The year in which all monetary values are denominated (real prices). Pattern: ^\d{4}$ Example: "2025"

Entity Collections

Each entity collection is an optional list of objects. Every object in every collection has a required name field that serves as its unique identifier within the collection.

Collection Entity Type Description

balance

Balance

Nodes that maintain an input/output balance in each time step.

storage

Storage

Nodes with an internal state variable for stored energy.

commodity

Commodity

Nodes where the model can buy or sell against an exogenous price.

unit

Unit

Conversion units that transform inputs to outputs.

node_to_unit

Node_to_unit

Input ports — flow from a node into a unit.

unit_to_node

Unit_to_node

Output ports — flow from a unit into a node.

link

Link

Connections between two nodes for energy transfer.

group

Group

Defines shared constraints across multiple entities.

group_entity

Group_entity

Assigns an entity as a member of a group.

period

Period

Investment periods and how many years each represents.

solve_pattern

Solve_pattern

Solver configuration: solve mode, time structure, rolling horizon.

system

System

Whole-system parameters such as solve order and inflation rate.

constraint

Constraint

User-defined constraints on decision variables.

Common Entity Fields

All entities inherit from the abstract Entity base class. The following fields are available on every entity:

Field Type Required Description

name

String

Yes

User-facing unique identifier within the collection.

semantic_id

URI or CURIE

No

Optional identifier for semantic web integration.

alternative_names

List of strings

No

Alternative names and aliases.

description

String

No

Free-text description of the entity.

Complex Value Types

Several parameters accept structured values beyond simple scalars. This section specifies each complex type.

Time Series

A time series is a YAML list of numeric values whose length must match the timeline array. Each element corresponds to the time step at the same index.

flow_profile: [-602.1, -780.7, -802, -769.1, -1171.9, -1357.8, -1475.2, -1575.1, -1673.2, -1500]

Time series are used for:

  • flow_profile — demand or generation profiles on Balance and Storage nodes

  • profile_limit_upper / profile_limit_lower — time-varying capacity factor bounds on ports

  • availability — forced outage profiles on units, ports, and links

  • constant — right-hand side of constraints (when multivalued)

PeriodFloat

A PeriodFloat represents a value that varies by investment period. It contains two parallel arrays: period (list of period names) and value (list of floats).

discount_rate:
  period: [y2030, y2035]
  value: [6.0, 5.5]

Many parameters accept either a single float or a PeriodFloat. When a single float is given, that value applies to all periods.

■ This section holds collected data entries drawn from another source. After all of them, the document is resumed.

import Literature.NumberTheory.LFunctions.Zhang2022.DetectorShiftPSDOffBox
import Literature.NumberTheory.LFunctions.Zhang2022.DetectorShiftPinnedModesPoints

/-!
# Zhang (2022) detector main-term forms — the PSD half of the slot-region criterion as a KERNEL SCHEMA for every shift
# triple: «one negative lattice mode with pin index ≤ 0 ⇒ the one-sided and the glued slots HOLD», and the finitary
# trichotomy `FormDetPSD (shiftRecipe b) ↔ GluedFormPSD b ↔ [no negative mode] ∨ [one negative mode ∧ pin index ≤ 0]`

Y. Zhang, *Discrete mean estimates and the Landau–Siegel zero*, arXiv:2211.02515v1 (2022) [Zhang2022LandauSiegel] —
an unrefereed manuscript under adjudication. **WHAT THIS IS NOT: a claim about its Theorems 1–2, about Landau–Siegel
zeros, about Parity, or about a repaired `Margin232`. The programme SEARCHES and TYPES; no claim about Landau–Siegel
zeros, Theorems 1–2 of arXiv:2211.02515 or a repaired Margin232 until a kernel theorem says so.**

Cell landau-siegel §E (ls-barrier-p5 g6), KNIFE-EDGES K11 / BARRIER-STATE §2′ N6 (ii): the desk criterion of
HOME/barrier/p5/GLUED-SLOT-REGION.md §1 («for sorted `0 < b₀ < b₁ < b₂` with `c₀(b) > 0`:
`FormDetPSD (shiftRecipe b) ⟺ GluedFormPSD b ⟺ N(b) = 0 ∨ (N(b) = 1 ∧ S(b) ≤ 0)`») in FINITARY form, both halves kernel:

* `Det.exists_majorant_of_pin_index` — the finitary pin-index bound «`|σ_b(m₀)|·Σ_{m∈t} m²/σ_b(m) ≤ m₀²` for every finite
  set `t` of modes off `{0, m₀}`» yields the summable majorant with (non-strict) slack that the engine
  `Det.bulkFormOn_periodic_two_piece_nonneg_of_pin` (`DetectorShiftPSDOffBox`, Part 2) consumes (Mathlib `summable_of_sum_le`).
* **`Det.formDetPSD_shiftRecipe_of_pin_index`** — injective `b`, `c₀(b) > 0`, ONE negative mode `m₀`, every other non-zero
  mode positive, finitary pin index `≤ 0` ⇒ `FormDetPSD (shiftRecipe b)`: the EXACT CONVERSE of
  `Det.not_formDetPSD_of_pin_excess` (`DetectorShiftPinnedModes`, ls-barrier-p6 g5) in the same currency (no `tsum`, no
  cotangent closed form, no certificate); the boundary case «pin index `= 0`» is included.
* **`Det.gluedFormPSD_of_pin_index`** — the same for Family B's no-overlap glued slot (`b_j ≠ 0`), engine
  `Det.formDetGlued_nonneg_of_twoPointArc_pin` (`DetectorShiftPSDOffBox`, Part 4).
* `Det.formDetPSD_shiftRecipe_iff_pin_index`, `Det.gluedFormPSD_iff_pin_index`, `Det.gluedFormPSD_iff_formDetPSD_of_one_mode`
  — the «N = 1 shell» as kernel IFFs (→ by ls-barrier-p6's clause, cited by name).
* **`Det.formDetPSD_shiftRecipe_iff_modes`**, **`Det.gluedFormPSD_iff_modes`**, **`Det.gluedFormPSD_iff_formDetPSD`** — for
  every SORTED POSITIVE triple with `c₀(b) > 0`: the slot holds iff [every lattice mode is `≥ 0`] (= Lemma 2.3's box,
  `Det.signAdmissible_iff_latticeSymbol_nonneg`, K5/K6 `Det.formDetPSD_shiftRecipe_of_signAdmissible`,
  `Det.gluedFormPSD_of_signAdmissible`) or [exactly one negative mode, all other non-zero modes positive, finitary pin
  index `≤ 0`]; `N ≥ 2` and «one negative + one zero mode» fail by `Det.not_formDetPSD_of_two_modes`. Hence the
  one-sided E-010 slot region EQUALS the no-overlap glued slot region on `{c₀ > 0}` (both ⊋ the box = the windowed region, K8).

The three slots of the convention of record: ONE-SIDED `Det.FormDetPSD (Det.shiftRecipe b)` (E-010, row 17), GLUED
`Det.GluedFormPSD b` (Family B, row 57), WINDOWED `Det.DictShiftPSD b` (Family A) — the windowed slot is NOT touched here
(it stays K6/K8: `Det.dictShiftPSD_iff_signAdmissible`, the box). «No zero mode» in the one-negative-mode hypotheses is
sharp, not a convenience: a zero mode `m₂ ≠ 0` next to a negative mode FAILS the slot (`Det.not_formDetPSD_of_two_modes`);
in the «no negative mode» branch zero modes are allowed (`b = (1,2,3)` has `σ(−1) = σ(−2) = σ(−3) = 0`). This file does
NOT evaluate the pin index: the closed form `S(b) = −π·Σ_j b_j cot(πb_j)/v_j(b)` and the census values stay DESK /
certified (HOME/barrier/p5/GLUED-SLOT-REGION.md §3–§5, kit j270198 / j270586); no number beyond in-kernel rationals enters.

Taxonomy of the main-term quadratic form only: no coverage row, no word, no displayed premise of the class of record
depends on it. The named instances `Det.formDetPSD_shiftRecipe_offBoxTriple` / `Det.gluedFormPSD_offBoxTriple`
(`b♭ = (1/2, 5/2, 13/4)`, `Det.offBoxTriple_three_slots`) and the six census FAIL points of `DetectorShiftPinnedModesPoints`
are this criterion's first kernel points (cited, not restated).

References: Y. Zhang, arXiv:2211.02515v1 (2022), §2 Lemma 2.3, Prop. 7.1 p.44 with (7.2), §8 (8.11)–(8.23), §12
(12.6)–(12.8), §18 (18.1); Y. Katznelson, *An introduction to harmonic analysis* (2004), Ch. I §5 [Katznelson2004].
[cite: Zhang2022LandauSiegel, §2 Lemma 2.3; Prop 7.1 p.44 with (7.2), (8.11)–(8.23)]
-/

noncomputable section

Parameters that support PeriodFloat include:

  • units_existing, storages_existing, links_existing

  • discount_rate, payback_time

  • investment_cost, fixed_cost, other_operational_cost

  • price_per_unit

  • penalty_upward, penalty_downward

  • inflation_rate

DirectionalValue

A DirectionalValue holds separate values for the forward and reverse directions of a bidirectional link. Forward means Node_A to Node_B; reverse means Node_B to Node_A.

efficiency:
  forward: 98.0
  reverse: 95.0

Both forward and reverse can also be time series (lists of floats matching the timeline).

Used by: efficiency on Link entities (which can alternatively be a single float or a time series).

ConstraintFloat

A ConstraintFloat maps constraint names to coefficient values. It contains two parallel arrays: constraint (list of constraint names) and value (list of floats).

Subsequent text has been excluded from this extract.